Ask HN: Anyone have experience outsourcing plastics design/manufacturing? - waldrews
Like many of us software types, I don&#x27;t know where to go to have physical objects made (in this case, specialty plastic containers with latches&#x2F;moving parts).  Anyone have experience with hiring freelance designers to make the CAD files, and then contracting with a manufacturer?  Recommendations?
======
oblib
I've made my own molds for vacuum formed plastic parts, and you can make an
homemade machine to do simple parts that way. This is a pretty inexpensive
route to go but it's also limited in what you can make. If you're creative you
can build a decent prototype with vacuum form plastic and machined plastic
parts.

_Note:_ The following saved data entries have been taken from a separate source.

import Summits.BirchSwinnertonDyer.Rank1Residual.F1Sign2.CongruenceLocalGaugeAtTwo
import Mathlib.RingTheory.Discriminant

/-!
# Cell `bsd-f1-sign2` — PROOFS for `F1Sign2/CongruenceLocalGaugeAtTwo.lean` (p616822): **DESC-§21-D `DiscProductSquareOfTwoCongruence` HOLDS**,
# via the discriminant of the cubic `2`-division algebra `L_W = ℚ[u]/(c_W)`: `N(c_W′(θ_W)) = −2⁸Δ_W`, `disc(1, θ_W, θ_W²) = 2⁸Δ_W`

Typer seat `bsd-f1-sign2-ty` g8, 2026-08-28 (CANDIDATES.md row DESC-§21-D; REF1-AUDIT §83: «D TRUE (elementary), CLEARED as support; disc c_W =
2⁸·Δ_W exactly»; REF2-PLACEMENT v19 §2: «D = KNOWN, folklore (isomorphic irreducible cubic étale algebras ⇒ Δ_EΔ_F ∈ ℚ^{×2})»). The row was filed
as a plain `def … : Prop` in the statement module (296 lines, carries proofs, capped at 400), so its proof lives in this sibling `…Proofs` module,
which imports it and restates nothing. No new `Prop` row, no named Literature fact, no `sorry`; one auxiliary DEFINITION with a body (`twoDivisionCubicBasis W`,
the power basis `1, θ_W, θ_W²` of `L_W` re-indexed by `Fin 3`) and theorems.

PROOF (folklore; Lean route chosen by the typer). (1) `twoDivisionRoot_cube`, `twoDivisionDifferent_eq`, `twoDivisionDifferent_mul_root(_sq)`: the
cubic relation `θ³ = −b₂θ² − 8b₄θ − 16b₆` and the reductions of `c_W′(θ)·θ^j` (`c_W = X³ + b₂X² + 8b₄X + 16b₆`, `c_W′(θ) = 3θ² + 2b₂θ + 8b₄`), stated
OUTSIDE the `Fact (Irreducible c_W)` sections so that every scalar is the `AdjoinRoot` algebra map. (2) `leftMulMatrix_twoDivisionDifferent`: the
matrix of multiplication by `c_W′(θ)` on `1, θ, θ²` is `!![8b₄, −48b₆, 16b₂b₆; 2b₂, −16b₄, 8b₂b₄ − 48b₆; 3, −b₂, b₂² − 16b₄]`. (3) `norm_twoDivisionDifferent`:
its determinant is `−2⁸Δ_W` (`Matrix.det_fin_three` + `ring` after unfolding `Δ, b₂, b₄, b₆, b₈` — the identity `4b₈ = b₂b₆ − b₄²` is absorbed by
writing everything in `a₁,…,a₆`), i.e. `N_{L_W/ℚ}(c_W′(θ_W)) = −disc(c_W) = −2⁸Δ_W`. (4) `discr_twoDivisionCubicBasis`: Mathlib's `Algebra.discr_powerBasis_eq_norm`
(`disc = (−1)^{n(n−1)/2} N(f′(θ))`, `n = 3`) gives `disc(1,θ,θ²) = 2⁸Δ_W`; the `ℚ`-algebra structure on the field `L_W` coming from `Field` (`DivisionRing.toRatAlgebra`)
and the `AdjoinRoot` one are identified by `Subsingleton (Algebra ℚ _)`. (5) `discProductSquareOfTwoCongruence_holds`: along `φ : L_F ≃ₐ[ℚ] L_E` the
discriminant is invariant (`Algebra.discr_eq_discr_of_algEquiv`) and changes by `det(P)²` under the rational base change `P` from `1,θ_E,θ_E²` to
`φ(1),φ(θ_F),φ(θ_F²)` (`Basis.toMatrix_map_vecMul`, `Algebra.discr_of_matrix_vecMul`), so `2⁸Δ_F = det(P)²·2⁸Δ_E` and `Δ_E·Δ_F = (det P·Δ_E)²`.
Only the irreducibility `Fact`s of the row are used (to make `L_W` a field for step (4)); steps (1)–(3) hold for every Weierstrass curve over `ℚ`.
[folklore] Prior art for the shape of (4) in the tree: `Summits/Ventures/PQCStructure/Ladder/TraceFormDiscriminant.lean` (`discr_eq_norm_derivative`,
any commutative base ring) — not imported here (cross-summit); Mathlib's field version suffices.
-/

noncomputable section

open Polynomial WeierstrassCurve Module

namespace Summit.BirchSwinnertonDyer.Rank1Residual.F1Sign2

/-- The cubic relation `θ³ + b₂θ² + 8b₄θ + 16b₆ = 0` in `L_W`. -/
theorem twoDivisionRoot_cube (W : WeierstrassCurve ℚ) :
    twoDivisionRoot W ^ 3 + algebraMap ℚ _ W.b₂ * twoDivisionRoot W ^ 2
      + 8 * algebraMap ℚ _ W.b₄ * twoDivisionRoot W + 16 * algebraMap ℚ _ W.b₆ = 0 := by
  have h0 := aeval_twoDivisionRoot_twoDivisionUCubic W
  simp only [twoDivisionUCubic, map_add, map_mul, map_pow, map_ofNat, aeval_C, aeval_X] at h0
  linear_combination h0

/-- `c_W′(θ_W) = 3θ² + 2b₂θ + 8b₄`. -/
theorem twoDivisionDifferent_eq (W : WeierstrassCurve ℚ) :
    twoDivisionDifferent W = 3 * twoDivisionRoot W ^ 2 + 2 * algebraMap ℚ _ W.b₂ * twoDivisionRoot W
      + 8 * algebraMap ℚ _ W.b₄ := by
  unfold twoDivisionDifferent
  rw [derivative_twoDivisionUCubic]
  simp only [map_add, map_mul, map_pow, map_ofNat, aeval_C, aeval_X]

/-- `c_W′(θ)·θ² = 16b₂b₆ + (8b₂b₄ − 48b₆)θ + (b₂² − 16b₄)θ²` (reduction by the cubic relation; stated outside the `Fact` section
so that every `algebraMap ℚ L_W` is the `AdjoinRoot` one). -/
theorem twoDivisionDifferent_mul_root_sq (W : WeierstrassCurve ℚ) :
    twoDivisionDifferent W * twoDivisionRoot W ^ 2 =
      16 * (algebraMap ℚ _ W.b₂ * algebraMap ℚ _ W.b₆)
        + (8 * (algebraMap ℚ _ W.b₂ * algebraMap ℚ _ W.b₄) - 48 * algebraMap ℚ _ W.b₆) * twoDivisionRoot W
        + (algebraMap ℚ _ W.b₂ ^ 2 - 16 * algebraMap ℚ _ W.b₄) * twoDivisionRoot W ^ 2 := by
  rw [twoDivisionDifferent_eq]
  linear_combination (3 * twoDivisionRoot W - algebraMap ℚ _ W.b₂) * twoDivisionRoot_cube W

/-- `c_W′(θ)·θ = −48b₆ − 16b₄θ − b₂θ²`. -/
theorem twoDivisionDifferent_mul_root (W : WeierstrassCurve ℚ) :
    twoDivisionDifferent W * twoDivisionRoot W =
      -(48 * algebraMap ℚ _ W.b₆) + -(16 * algebraMap ℚ _ W.b₄) * twoDivisionRoot W
        + -algebraMap ℚ _ W.b₂ * twoDivisionRoot W ^ 2 := by
  rw [twoDivisionDifferent_eq]
  linear_combination (3 : twoDivisionAlgebra W) * twoDivisionRoot_cube W

section NormComputation

variable (W : WeierstrassCurve ℚ) [Fact (Irreducible (twoDivisionUCubic W))]

/-- The power basis `1, θ, θ²` of `L_W`, indexed by `Fin 3`. -/
def twoDivisionCubicBasis : Basis (Fin 3) ℚ (twoDivisionAlgebra W) :=
  (AdjoinRoot.powerBasis (twoDivisionUCubic_monic W).ne_zero).basis.reindex
    (finCongr (by rw [AdjoinRoot.powerBasis_dim, twoDivisionUCubic_natDegree]))

/-- `twoDivisionCubicBasis W i = θ_W ^ i`. -/
theorem twoDivisionCubicBasis_apply (i : Fin 3) : twoDivisionCubicBasis W i = twoDivisionRoot W ^ (i : ℕ) := by
  simp [twoDivisionCubicBasis, PowerBasis.coe_basis, AdjoinRoot.powerBasis_gen]

/-- The multiplication matrix of `c_W′(θ_W)` on `1, θ, θ²`. -/
theorem leftMulMatrix_twoDivisionDifferent :
    Algebra.leftMulMatrix (twoDivisionCubicBasis W) (twoDivisionDifferent W) =
      !![8 * W.b₄, -48 * W.b₆, 16 * W.b₂ * W.b₆;
         2 * W.b₂, -16 * W.b₄, 8 * W.b₂ * W.b₄ - 48 * W.b₆;
         3, -W.b₂, W.b₂ ^ 2 - 16 * W.b₄] := by
  have hd := twoDivisionDifferent_eq W
  -- the three columns as ℚ-combinations of the basis
  have e0 : twoDivisionDifferent W * twoDivisionCubicBasis W 0 =
      (8 * W.b₄) • twoDivisionCubicBasis W 0 + (2 * W.b₂) • twoDivisionCubicBasis W 1 + (3 : ℚ) • twoDivisionCubicBasis W 2 := by
    simp only [twoDivisionCubicBasis_apply, Algebra.smul_def, map_mul, map_ofNat, Fin.val_zero, Fin.val_one, Fin.val_two,
      pow_zero, pow_one, mul_one]
    rw [hd]; ring
  have e1 : twoDivisionDifferent W * twoDivisionCubicBasis W 1 =
      (-48 * W.b₆) • twoDivisionCubicBasis W 0 + (-16 * W.b₄) • twoDivisionCubicBasis W 1 + (-W.b₂) • twoDivisionCubicBasis W 2 := by
    simp only [twoDivisionCubicBasis_apply, Algebra.smul_def, map_mul, map_neg, map_ofNat, Fin.val_zero, Fin.val_one, Fin.val_two,
      pow_zero, pow_one, mul_one]
    rw [twoDivisionDifferent_mul_root]; ring
  have e2 : twoDivisionDifferent W * twoDivisionCubicBasis W 2 =
      (16 * W.b₂ * W.b₆) • twoDivisionCubicBasis W 0 + (8 * W.b₂ * W.b₄ - 48 * W.b₆) • twoDivisionCubicBasis W 1
        + (W.b₂ ^ 2 - 16 * W.b₄) • twoDivisionCubicBasis W 2 := by
    simp only [twoDivisionCubicBasis_apply, Algebra.smul_def, map_mul, map_sub, map_pow, map_ofNat, Fin.val_zero, Fin.val_one,
      Fin.val_two, pow_zero, pow_one, mul_one]
    rw [twoDivisionDifferent_mul_root_sq]; ring
  ext i j
  rw [Algebra.leftMulMatrix_eq_repr_mul]
  fin_cases i <;> fin_cases j <;>
    simp [e0, e1, e2]

/-- **`N_{L_W/ℚ}(c_W′(θ_W)) = −2⁸·Δ_W`** (the norm of the different of `θ_W` is minus the discriminant of the `u`-cubic
`X³ + b₂X² + 8b₄X + 16b₆`, which is `2⁸ Δ_W` by `4b₈ = b₂b₆ − b₄²`). -/
theorem norm_twoDivisionDifferent : Algebra.norm ℚ (twoDivisionDifferent W) = -(256 * W.Δ) := by
  rw [Algebra.norm_eq_matrix_det (twoDivisionCubicBasis W), leftMulMatrix_twoDivisionDifferent, Matrix.det_fin_three]
  simp only [Matrix.of_apply, Matrix.cons_val', Matrix.cons_val_zero, Matrix.cons_val_one, Matrix.cons_val_two,
    Matrix.empty_val', Matrix.cons_val_fin_one, Matrix.vecHead, Matrix.vecTail, Function.comp_apply,
    Fin.succ_zero_eq_one]
  simp only [WeierstrassCurve.Δ, WeierstrassCurve.b₂, WeierstrassCurve.b₄, WeierstrassCurve.b₆, WeierstrassCurve.b₈]
  ring

/-- **`disc(1, θ_W, θ_W²) = 2⁸·Δ_W`**: the discriminant of the power basis of the cubic field `L_W = ℚ(θ_W)`. -/
theorem discr_twoDivisionCubicBasis : Algebra.discr ℚ ⇑(twoDivisionCubicBasis W) = 256 * W.Δ := by
  haveI : FiniteDimensional ℚ (twoDivisionAlgebra W) := finiteDimensional_twoDivisionAlgebra W
  have hdisc := Algebra.discr_powerBasis_eq_norm ℚ (AdjoinRoot.powerBasis (twoDivisionUCubic_monic W).ne_zero)
  rw [finrank_twoDivisionAlgebra, AdjoinRoot.minpoly_powerBasis_gen_of_monic (twoDivisionUCubic_monic W),
    AdjoinRoot.powerBasis_gen] at hdisc
  change Algebra.discr ℚ _ = (-1) ^ (3 * (3 - 1) / 2) * Algebra.norm ℚ (twoDivisionDifferent W) at hdisc
  rw [norm_twoDivisionDifferent] at hdisc
  norm_num at hdisc
  -- `hdisc` is stated with the `AdjoinRoot` algebra instance, the goal with the `Field`-derived one (`ℚ`-algebra
  -- structures form a subsingleton); bridge the two.
  unfold twoDivisionCubicBasis
  rw [Basis.coe_reindex, Algebra.discr_reindex]
  convert hdisc using 2
  all_goals first | rfl | exact Subsingleton.elim _ _ | simp [PowerBasis.coe_basis, AdjoinRoot.powerBasis_gen]

end NormComputation

/-- **DESC-§21-D holds** (REF1-AUDIT §83: TRUE, elementary; REF2 v19 §2: folklore): two curves with isomorphic irreducible cubic
`2`-division algebras have `Δ_E · Δ_F ∈ ℚ^{×2}` — the discriminants of the two power bases are `2⁸Δ_E`, `2⁸Δ_F`
(`discr_twoDivisionCubicBasis`) and differ by the square of the determinant of the base-change matrix along the isomorphism. -/
theorem discProductSquareOfTwoCongruence_holds : DiscProductSquareOfTwoCongruence := by
  intro E F _ _ hφ
  obtain ⟨φ⟩ := hφ
  -- the transported basis of `L_F` inside `L_E`
  let v : Fin 3 → twoDivisionAlgebra E := φ ∘ twoDivisionCubicBasis F
  have hv : Algebra.discr ℚ v = 256 * F.Δ := by
    rw [← discr_twoDivisionCubicBasis F]
    exact (Algebra.discr_eq_discr_of_algEquiv (twoDivisionCubicBasis F) φ).symm
  let P : Matrix (Fin 3) (Fin 3) ℚ := (twoDivisionCubicBasis E).toMatrix v
  have hP : Algebra.discr ℚ v = P.det ^ 2 * Algebra.discr ℚ ⇑(twoDivisionCubicBasis E) := by
    rw [← Algebra.discr_of_matrix_vecMul, Basis.toMatrix_map_vecMul]
  rw [discr_twoDivisionCubicBasis E, hv] at hP
  refine ⟨P.det * E.Δ, ?_⟩
  have hF : F.Δ = P.det ^ 2 * E.Δ := by linarith [hP]
  rw [hF]; ring

end Summit.BirchSwinnertonDyer.Rank1Residual.F1Sign2

end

This can be a good route to go during the proof of design phase of a
product.

Nowadays, for a demo product you can also look into 3-D printers for
prototypes and small runs of your designs and this is probably what you should
do before going into production.

For production volumes you need to find a "injection mold company". Google the
term and you'll get a list.

I'd talk to matt_the_bass first if I were you though. He's in the biz and took
the time to respond.

------
matt_the_bass
I’m heavily involved with production at my company including mechanical design
and electronic fabrication.

In what quantities are you planning to order? How long do you plan to support
this product? Are you cost sensitive?